Изменить размер шрифта - +
Подождала, пока пройдет головокружение, и продолжила:
     - Теперь понятно. Конечно, не в наследстве дело. Дело в самих бульдогах. Они бегали где хотели, носились по всему парку. Унюхали под осиной интересный запах, стали подкапывать, а Наина Георгиевна увидела. Должно быть, в первый раз просто прогнала их, а они снова и снова. Тогда и решила отравить...
     - Погоди, погоди. - Митрофаний нахмурился. - Так у тебя выходит, что это Наина купца с сыном убила и головы им отрезала? Нелепица!
     - Нет, убила не она. Но она знала, кто это сделал, и знала про головы.
     - Соучастница? Это княжна-то? Но зачем?
     - Не соучастница, а скорее свидетельница. Случайная. Как это могло получиться? - Пелагия не смотрела на преосвященного. Быстро двигала бровями, морщила конопатый нос, помогала себе руками - одним словом, соображала. - Она часто бродила вечерами и даже ночью по парку одна.

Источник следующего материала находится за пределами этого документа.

/-- If `𝓕 ≤ 𝓖` agree off the finite set `T` then `H¹_𝓕 = H¹_𝓖 ∩ ⋂_{v ∈ T} loc_v⁻¹(𝓕_v)`. [folklore] -/
theorem selmerGroup_eq_inf_iInf_comap_of_eq_off (hle : 𝓕 ≤ 𝓖) (T : Finset (Place K))
    (heq : ∀ v ∉ T, 𝓕 v = 𝓖 v) :
    𝓕.selmerGroup = 𝓖.selmerGroup ⊓
      ⨅ v : T, (𝓕 (v : Place K)).comap (galoisCohomology.localization ρ (v : Place K) 1) := by
  ext c
  simp only [AddSubgroup.mem_inf, AddSubgroup.mem_iInf, AddSubgroup.mem_comap,
    SelmerStructure.mem_selmerGroup_iff]
  constructor
  · exact fun h ↦ ⟨fun v ↦ hle v (h v), fun v ↦ h v⟩
  · rintro ⟨h, hT⟩ v
    by_cases hv : v ∈ T
    · exact hT ⟨v, hv⟩
    · rw [heq v hv]; exact h v

/-- **`0 ≠ [H¹_𝓖 : H¹_𝓕] ≤ ∏_{v ∈ T} [𝓖_v : 𝓕_v]`** for Selmer structures `𝓕 ≤ 𝓖` agreeing off a
finite set `T` of places, the local indices on `T` being non-zero (finite): the localisation map
`H¹_𝓖/H¹_𝓕 ↪ ∏_{v ∈ T} 𝓖_v/𝓕_v` is injective (no duality is used).
[cite: Howard2004HeegnerKolyvagin, Thm. 2.1.11 (arXiv:1202.6340 p. 6), first exact sequence] -/
theorem relIndex_selmerGroup_le_prod_of_eq_off (hle : 𝓕 ≤ 𝓖) (T : Finset (Place K))
    (heq : ∀ v ∉ T, 𝓕 v = 𝓖 v) (hfin : ∀ v ∈ T, (𝓕 v).relIndex (𝓖 v) ≠ 0) :
    𝓕.selmerGroup.relIndex 𝓖.selmerGroup ≠ 0 ∧
      𝓕.selmerGroup.relIndex 𝓖.selmerGroup ≤ ∏ v ∈ T, (𝓕 v).relIndex (𝓖 v) := by
  rw [selmerGroup_eq_inf_iInf_comap_of_eq_off hle T heq, AddSubgroup.inf_relIndex_left]
  have hloc : ∀ v : T,
      ((𝓕 (v : Place K)).comap (galoisCohomology.localization ρ (v : Place K) 1)).relIndex
          𝓖.selmerGroup ≠ 0 ∧
        ((𝓕 (v : Place K)).comap (galoisCohomology.localization ρ (v : Place K) 1)).relIndex
          𝓖.selmerGroup ≤ (𝓕 (v : Place K)).relIndex (𝓖 (v : Place K)) := fun v ↦ by
    rw [AddSubgroup.relIndex_comap]
    have hKL : 𝓖.selmerGroup.map (galoisCohomology.localization ρ (v : Place K) 1) ≤ 𝓖 (v : Place K) :=
      AddSubgroup.map_le_iff_le_comap.mpr fun c hc ↦
        AddSubgroup.mem_comap.mpr ((SelmerStructure.mem_selmerGroup_iff 𝓖 c).mp hc (v : Place K))
    exact ⟨fun h0 ↦ hfin v v.2 (AddSubgroup.relIndex_eq_zero_of_le_right hKL h0),
      AddSubgroup.relIndex_le_of_le_right hKL (hfin v v.2)⟩
  refine ⟨AddSubgroup.relIndex_iInf_ne_zero fun v ↦ (hloc v).1,
    (AddSubgroup.relIndex_iInf_le _).trans ?_⟩
  rw [← Finset.prod_coe_sort T]
  exact Finset.prod_le_prod (fun _ _ ↦ Nat.zero_le _) fun v _ ↦ (hloc v).2

end OffT

/-! ### §2 The index of the Kummer condition in the tower condition is at most `#𝒦_{E,0}[p^∞]` -/

section Local

variable {K : Type u} [Field K] (W : WeierstrassCurve K) (p : ℕ) [hp : Fact p.Prime]
  (κ : ZpExtension K p) (m : ℕ) (E : Type u) [Field E] [Algebra K E]

/-- **`0 ≠ [θ_E⁻¹(𝒦_{E,0}) : 𝓚_E] ≤ #𝒦_{E,0}[p^∞]` at EVERY level `m`** (`𝒦_{E,0}[p^∞]` finite): the
index is `#(𝒦_{E,0} ∩ im θ_E) = #𝒦_{E,0}[p^m]` (file 75 §1–2). [cite: GreenbergLNM1716, §3 Lemma 3.3 (pp. 86–88)] -/
theorem relIndex_kummer_comap_localTowerKer_le_natCard_primary [CharZero K] [W.IsElliptic]
    [hfin : Finite (W.localTowerKerPrimary κ E 0)] :
    (W.kummerLocalConditionAt ((p ^ m : ℕ) : ℤ) E).relIndex
        ((W.localTowerKer κ E 0).comap
          ((resH1Hom (Literature.NumberTheory.EllipticCurves.subgroupIncl (localSubgroup (κ.layerSubgroup 0) E))
            (AddMonoidHom.id (localPoints W E)) (fun _ _ ↦ rfl)).comp
            (galoisCohomology.map (W.torsionPointsMapIntertwining ((p ^ m : ℕ) : ℤ) E) 1))) ≠ 0 ∧
    (W.kummerLocalConditionAt ((p ^ m : ℕ) : ℤ) E).relIndex
        ((W.localTowerKer κ E 0).comap
          ((resH1Hom (Literature.NumberTheory.EllipticCurves.subgroupIncl (localSubgroup (κ.layerSubgroup 0) E))
            (AddMonoidHom.id (localPoints W E)) (fun _ _ ↦ rfl)).comp
            (galoisCohomology.map (W.torsionPointsMapIntertwining ((p ^ m : ℕ) : ℤ) E) 1))) ≤
      Nat.card (W.localTowerKerPrimary κ E 0) := by
  rw [← ker_resH1Hom_comp_map_eq_kummerLocalConditionAt W p κ m E, relIndex_ker_comap_eq_natCard_inf_range]
  have hle : W.localTowerKer κ E 0 ⊓ ((resH1Hom
      (Literature.NumberTheory.EllipticCurves.subgroupIncl (localSubgroup (κ.layerSubgroup 0) E))
        (AddMonoidHom.id (localPoints W E)) (fun _ _ ↦ rfl)).comp
        (galoisCohomology.map (W.torsionPointsMapIntertwining ((p ^ m : ℕ) : ℤ) E) 1)).range ≤
      W.localTowerKerPrimary κ E 0 := fun x hx ↦ by
    rw [mem_inf_range_iff] at hx
    exact (W.mem_localTowerKerPrimary_iff κ E 0 x).mpr ⟨hx.1, m, hx.2⟩
  haveI := Finite.of_injective _ (AddSubgroup.inclusion_injective hle)
  exact ⟨Nat.card_pos.ne', AddSubgroup.card_le_of_le hle⟩

end Local

/-! ### §3 The count `#R_∞[p^k] ≤ (#S₀ · ∏_{w ∈ T} #𝒦_{w,0}[p^∞]) · p^k` over `ℚ` -/

section Count

variable {G : Type*} [AddCommGroup G]

/-- `#K = #H · [K : H]` for `H ≤ K`. [folklore] -/
theorem natCard_eq_natCard_mul_relIndex_of_le {H K : AddSubgroup G} (h : H ≤ K) :
    Nat.card K = Nat.card H * H.relIndex K := by
  rw [← (H.addSubgroupOf K).card_mul_index, Nat.card_congr (AddSubgroup.addSubgroupOfEquivOfLe h).toEquiv]
  rfl

/-- A subgroup of finite non-zero index over a finite subgroup is finite. [folklore] -/
theorem finite_of_le_of_relIndex_ne_zero {H K : AddSubgroup G} (h : H ≤ K) [Finite H]
    (hi : H.relIndex K ≠ 0) : Finite K := Nat.finite_of_card_ne_zero
  (by rw [natCard_eq_natCard_mul_relIndex_of_le h]; exact mul_ne_zero Nat.card_pos.ne' hi)

variable (W : WeierstrassCurve ℚ) [W.IsElliptic] {p : ℕ} [hp : Fact p.Prime] (κ : ZpExtension ℚ p)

У романтических девушек это бывает. Очевидно, увидела, как убийца закапывает головы.
     Митрофаний недоверчиво покачал головой:
     - Увидела и промолчала? Злодеяние-то ведь какое сатанинское.
     - Вот! - вскинулась монахиня. - Именно что сатанинское! В этом и дело! То-то она про злодейство и про исчадие загадочные слова говорила. "Любовь - всегда злодейство" - это ее слова.
     - Что же она, Диаволу служила? - удивился епископ.
     - Ах что вы, владыко, какому Диаволу. Она служила любви.
     - Не понимаю...
     - Ну конечно, - непочтительно отмахнулась от него Пелагия, как бы разговаривая сама с собой, - Девушка страстная, с воображением, томящаяся от нерастраченности чувств. С детства избалованная, незаурядная, да и жестокая. Жила себе как во сне, любила единственного приличного человека в ее окружении, Ширяева. Говорила с ним о прекрасном и вечном. Мечтала стать актрисой. Так и дожила бы до стародевичества, потому что Мария Афанасьевна дама крепкого здоровья, а до ее смерти Ширяев всё сидел бы в Дроздовке - уехать не уехал бы и руки бы не попросил. С его позиции это, верно, было бы безнравственно - понуждать тех, кто от тебя зависит. Беда в том, что человек он больно щепетильный. Любил Наину Георгиевну страстно, а на целомудрие ее не покушался. Хотя следовало бы, вполголоса добавила монахиня. - Глядишь бы, и жива была.
     - Ты это брось, за блудодейство агитацию разводить, - призвал свою духовную дочь к порядку преосвященный. - И не отвлекайся, про дело говори.
     - Потом вдруг появился Поджио, человек из другой, большой жизни. И уж он-то не щепетильничал. Вскружил барышне голову, соблазнил. Да, поди, и нетрудно это было - дозрела так, что дальше некуда. Забыла про свои актерские мечты, захотела стать художницей. Но к тому времени, когда в Дроздовке появилась я, Париж и палитра уже были забыты, а Поджио брошен. Наина Георгиевна ходила мрачная, молчаливая, держалась таинственно и говорила загадками. Мне даже показалось, что она не в себе. Да так оно и было. Раз уж не остановилась перед тем, чтобы собак убить, раз уж решилась пренебречь бабушкиной жизнью, да и в самом деле чуть старушку в могилу не свела, - значит, и впрямь влюбилась безо всяких пределов, до вытеснения всех прочих чувств.
     - В кого, в Бубенцова? - спросил архиерей, едва поспевая за резвой мыслью Пелагии. - Так он в Дроздовке только наездами бывал. Хотя мастер по женской части известный. Конечно, мог совратить и, видно, совратил. Но при чем здесь Вонифатьевы?
     - А очень просто. В тот вечер, когда состоялась продаж? леса, Сытников сначала был у соседей. Пил чай на веранде, рассказывал и о купце, и о грядущей сделке.